Было одиннадцать. Я сложил свои вещи в гостинице и отправился в аэропорт, надеясь на удачу. Удачи не было. Пришлось прождать два часа. Тем временем я позвонил в Милан в «Гарамон», за счет абонента, потому что у меня не оставалось ни монеты. Ответила Гудрун. Реагировала она еще более тупо, чем обычно. Мне пришлось проорать три раза одно и то же, прежде чем она сказала уи, йес, что она готова платить.
Гудрун плакала. Диоталлеви умер в ночь с субботы на воскресенье, ночью, в двенадцать.
– И никто, никто из друзей не пришел попрощаться. Я только что с похорон. Что же это творится, господи! Даже господина Гарамона не было. Сказали, что он за границей. Только мы с Грацией, Лучано и какой-то господин весь в черном, борода, курчавые локоны и огромная шляпа, потусторонний тип. Непонятно откуда взялся. Вы-то куда делись, Казобон? И где Бельбо? Что вообще происходит?
Я пробормотал что-то невразумительное и повесил трубку. Меня уже вызывали по радио. Надо было срочно садиться в самолет.
IX. Йесод
118
Социальная теория заговора… есть результат ослабления референции к Богу и соответственно возникающего вопроса: «Кто на его месте?»
Полет мне пошел на пользу. Я не только отделался от Парижа, но и оторвался от подземного мира, и даже от наземного, от поверхности Земли. Небо и горы, даже летом покрытые снегом. Одиночество на высоте десяти тысяч метров и то чувство опьянения, которое обычно возникает в полете благодаря перепаду давления и незначительной турбуленции. Я подумал, что только в воздухе снова ощущаю твердую почву под ногами. И я решил подытожить ситуацию. Сначала перечислю пункт за пунктом в записной книжке, а потом закрою глаза, откинусь и обдумаю записанное.
Прежде всего я решил переписать неоспоримые очевидности.
Неопровержимо, что Диоталлеви умер. Мне об этом сообщила Гудрун. Гудрун всегда была и продолжает оставаться абсолютно непричастной к нашей истории. Она бы в ней ничего не поняла. И следовательно, она единственная говорит совершенно истинные вещи. Далее. Действительно Гарамона не было на месте в Милане.

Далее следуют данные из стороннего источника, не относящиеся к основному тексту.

/-- `w(y) = 0` unless `-1 ≤ y ≤ 1`. [folklore] -/
theorem pouBump_eq_zero_of_not_mem {y : ℝ} (hy : y ∉ Icc (-1 : ℝ) 1) : pouBump y = 0 := by
  by_contra h
  have := support_smoothWindow_subset (a := (-1 : ℝ)) (b := 0) (by norm_num) (Function.mem_support.2 h)
  exact hy (by simpa using this)

/-- `|w^{(k)}| ≤ W_k` (`W_0 = 1`, `W_k = 2 D_k`). [folklore] -/
theorem norm_iteratedDeriv_pouBump_le (k : ℕ) (y : ℝ) :
    ‖iteratedDeriv k pouBump y‖ ≤ windowDerivConst k := by
  rcases Nat.eq_zero_or_pos k with rfl | hk
  · rw [iteratedDeriv_zero, windowDerivConst_zero]; exact norm_pouBump_le_one y
  · rw [windowDerivConst, if_neg hk.ne']
    refine (norm_iteratedDeriv_smoothWindow_le hk.ne' y).trans ?_
    have h1 : (Icc (-1 : ℝ) (-1 + 1)).indicator (fun _ => (1 : ℝ)) y ≤ 1 :=
      Set.indicator_le_self' (fun _ _ => zero_le_one) y
    have h2 : (Icc (0 : ℝ) (0 + 1)).indicator (fun _ => (1 : ℝ)) y ≤ 1 :=
      Set.indicator_le_self' (fun _ _ => zero_le_one) y
    nlinarith [stepDerivBound_nonneg k]

/-- All derivatives of `w` vanish off `[-1, 1]`. [folklore] -/
theorem iteratedDeriv_pouBump_eq_zero {k : ℕ} {y : ℝ} (hy : y ∉ Icc (-1 : ℝ) 1) :
    iteratedDeriv k pouBump y = 0 := by
  have hopen : IsOpen (Icc (-1 : ℝ) 1)ᶜ := isClosed_Icc.isOpen_compl
  have h : EqOn pouBump (fun _ => (0 : ℂ)) (Icc (-1 : ℝ) 1)ᶜ := fun z hz => pouBump_eq_zero_of_not_mem hz
  rw [h.iteratedDeriv_of_isOpen hopen k hy, iteratedDeriv_const]
  split_ifs <;> rfl

/-- **Telescoping:** `∑_{n<L} w(s - n) = σ(s+1) - σ(s+1-L)`. [folklore] -/
theorem sum_range_pouBump (s : ℝ) (L : ℕ) :
    ∑ n ∈ Finset.range L, pouBump (s - n) = smoothStep (s + 1) - smoothStep (s + 1 - L) := by
  induction L with
  | zero => simp
  | succ L ih =>
    rw [Finset.sum_range_succ, ih, pouBump_apply]
    push_cast
    ring_nf

/-- **Partition of unity:** `∑_{n<L} w(s - n) = 1` for `0 ≤ s ≤ L - 1`. [folklore] -/
theorem sum_range_pouBump_eq_one {s : ℝ} {L : ℕ} (h0 : 0 ≤ s) (h1 : s + 1 ≤ L) :
    ∑ n ∈ Finset.range L, pouBump (s - n) = 1 := by
  rw [sum_range_pouBump, smoothStep_of_one_le (by linarith), smoothStep_of_nonpos (by linarith),
    sub_zero]

/-- A sub-sum of the partition of unity has norm at most `1`. [folklore] -/
theorem norm_sum_pouBump_le_one (s : ℝ) {L : ℕ} {T : Finset ℕ} (hT : T ⊆ Finset.range L) :
    ‖∑ n ∈ T, pouBump (s - n)‖ ≤ 1 := by
  have hre : ∀ n, pouBump (s - n) = ((pouBumpRe (s - n) : ℝ) : ℂ) := fun n => pouBump_eq_ofReal _
  simp_rw [hre]
  rw [← Complex.ofReal_sum, Complex.norm_real, Real.norm_eq_abs,
    abs_of_nonneg (Finset.sum_nonneg fun n _ => pouBumpRe_nonneg _)]
  calc ∑ n ∈ T, pouBumpRe (s - n) ≤ ∑ n ∈ Finset.range L, pouBumpRe (s - n) :=
        Finset.sum_le_sum_of_subset_of_nonneg hT fun n _ _ => pouBumpRe_nonneg _
    _ = (∑ n ∈ Finset.range L, pouBump (s - n)).re := by
        simp_rw [hre]; rw [← Complex.ofReal_sum, Complex.ofReal_re]
    _ ≤ 1 := by
        rw [sum_range_pouBump, Complex.sub_re, smoothStep_apply, smoothStep_apply,
          Complex.ofReal_re, Complex.ofReal_re]
        linarith [_root_.Real.smoothTransition.le_one (s + 1),
          _root_.Real.smoothTransition.nonneg (s + 1 - L)]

Конечно, он мог находиться где угодно, но тот факт, что в Милане его нет и не было в предыдущие дни, дает возможность предположить, что он находился в Париже, где я его и видел.

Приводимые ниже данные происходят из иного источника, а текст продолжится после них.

import Summits.QuantumFields.QCD.Cruxes.SpinWaveLaws.Lines.birth

/-!
# Strategist sketch (cstrat r1) — candidate FIRST RUNGS of `SpinWaveLaws` (BC5 plan-only material)

Stated over the birth skeleton's currency (`pcmExpect`, `pcmMeasure`, `torusDist`, `transverse`, `SU`).
Nothing here is filed as an item; these are the signatures quoted in STRATEGY-CENSUS.md §Rungs.
-/

noncomputable section

namespace Summit.QuantumFields.QCD.Cruxes.SpinWaveLaws.Strategist

open scoped BigOperators
open MeasureTheory
open Literature.Probability.LatticeModels (TorusSite)
open Summit.QuantumFields.QCD.Cruxes.SpinWaveLaws.Birth

/-- **Rung R1 (massive corner, single scale).** Fix the spin-wave mass `m² = h/β` and send `β → ∞`
ALONG `h = β m²`: exponential clustering of bounded cylinder observables at rate `c·m`, uniformly in the
volume, with constants allowed to depend on `m`.  This is the one-scale shadow of the upper law (the
crux asks for the same with constants UNIFORM in `m → 0⁺`, which is the multiscale content); it lies
outside the crux's own parameter box (`h ≤ h₀`) but exercises exactly the lever (massive spin waves of
mass² `h/β`).  Technique: low-temperature cluster expansion about the massive Gaussian
(Bricmont–Fontaine–Lebowitz–Lieb–Spencer 1980/81 format; Bałaban's small-field step without iteration). -/
def MassiveCornerClustering (N : ℕ) : Prop :=
  ∀ m : ℝ, 0 < m → m ≤ 1 → ∃ β₀ c : ℝ, 0 < β₀ ∧ 0 < c ∧ ∃ (K : ℕ → ℕ → ℝ) (L₀ : ℕ),
    ∀ β : ℝ, β₀ ≤ β → ∀ (L : ℕ) [NeZero L], L₀ ≤ L →
      ∀ (A B : Finset (TorusSite 4 L)) (F F' : (TorusSite 4 L → SU N) → ℝ),
        (∀ g g', (∀ x ∈ A, g x = g' x) → F g = F g') → (∀ g g', (∀ x ∈ B, g x = g' x) → F' g = F' g') →
          Measurable F → Measurable F' → (∀ g, |F g| ≤ 1) → (∀ g, |F' g| ≤ 1) →
            ∀ R : ℕ, (∀ a ∈ A, ∀ b ∈ B, R ≤ torusDist a b) →
              |pcmExpect N β (β * m ^ 2) L (fun g => F g * F' g) -
                  pcmExpect N β (β * m ^ 2) L F * pcmExpect N β (β * m ^ 2) L F'| ≤
                K A.card B.card * Real.exp (-(c * m * R))

/-- **Rung R2 (transverse positivity, `N = 2`).** For the SU(2) = S³ model (the O(4) vector model with
coupling `2β` and field `2h` along `s⁰ = Re g₀₀`), the transverse two-point function of `u = Im g₀₁`
(a Cartesian coordinate of the unit quaternion) is NON-NEGATIVE at every pair of sites, every `β, h ≥ 0`
and every volume — Griffiths' first inequality (expand the Boltzmann factor; odd moments of the uniform
measure on S³ vanish, even ones are ≥ 0).  The sign half of the lower law, with no rate. -/
def TransversePositivitySU2 : Prop :=
  ∀ (β h : ℝ), 0 ≤ β → 0 ≤ h → ∀ (L : ℕ) [NeZero L], ∀ x y : TorusSite 4 L,
    0 ≤ pcmExpect 2 β h L (fun g => transverse (N := 2) le_rfl (g x) * transverse (N := 2) le_rfl (g y))

/-- **Rung R3 (the Gaussian spin-wave toy model).** Two-sided bounds for the massive lattice Green's
function on the torus `(ℤ/L)⁴`, `G = (−Δ + m²)⁻¹`: `G(0,y) ≤ K (e^{−c m |y|} + 1/(L⁴ m²))` for all `y`
(the second term is the torus zero mode `k = 0`, which dominates when `mL ≪ 1` — in the crux itself that
regime is absorbed by the compactness of the spins, `|Cov| ≤ 2`), and `G(0,y) ≥ c' (1+|y|)⁻² e^{−C m |y|}`
for `4|y| ≤ L`, uniformly in `L ≥ L₀` and `0 < m ≤ 1` — the tree level of BOTH laws
(`Cov(u₀,u_y) ≈ G(0,y)/(2β)` with `m² = h/β`).  Pure lattice analysis (random-walk / image-sum
representation or Fourier series on the torus); provable now. Stated abstractly over a kernel `G`
characterised as the inverse of `−Δ + m²` on the torus (sup-norm distance `torusDist`). -/
def GaussianSpinWaveToy : Prop :=
  ∃ (c C c' K : ℝ) (L₀ : ℕ), 0 < c ∧ 0 < C ∧ 0 < c' ∧ 0 < K ∧
    ∀ m : ℝ, 0 < m → m ≤ 1 → ∀ (L : ℕ) [NeZero L], L₀ ≤ L →
      ∀ G : TorusSite 4 L → TorusSite 4 L → ℝ,
        (∀ x z : TorusSite 4 L,
            ((2 * 4 : ℝ) + m ^ 2) * G x z - ∑ i : Fin 4, (G (x + Pi.single i 1) z + G (x - Pi.single i 1) z) =
              if x = z then 1 else 0) →
          (∀ y : TorusSite 4 L, G 0 y ≤ K * (Real.exp (-(c * m * torusDist 0 y)) + 1 / ((L : ℝ) ^ 4 * m ^ 2))) ∧
          (∀ y : TorusSite 4 L, 4 * torusDist 0 y ≤ L →
              c' / ((1 : ℝ) + torusDist 0 y) ^ 2 * Real.exp (-(C * m * torusDist 0 y)) ≤ G 0 y)

end Summit.QuantumFields.QCD.Cruxes.SpinWaveLaws.Strategist

end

В то же время отсутствует и Бельбо.
Будем исходить из предположения, что виденное мною в субботу вечером в соборе Сен-Мартен-де-Шан происходило на самом деле. Может быть, не именно так, как это увиделось мне под наркотическим влиянием музыки и курений. Но, допустим, что-то происходило. Это как в истории Ампаро. Возвратившись домой, Ампаро вовсе не была уверена, что она действительно была одержима Помбой Жирой. Но она знала точно, что в павильоне умбанды побывала, и знала, что, будучи в павильоне, уверовала – или же повела себя так, как будто уверовала, – будто Помба Жира действительно ею овладела.
Так. Далее, то, что мне сказала Лия в горах, справедливо. Ее прочтение стопроцентно убедительно. Послание из Провэна – товарная квитанция. Не было никаких совещаний тамплиеров в здании Гранж-о-Дим. И не было Плана. И не было послания.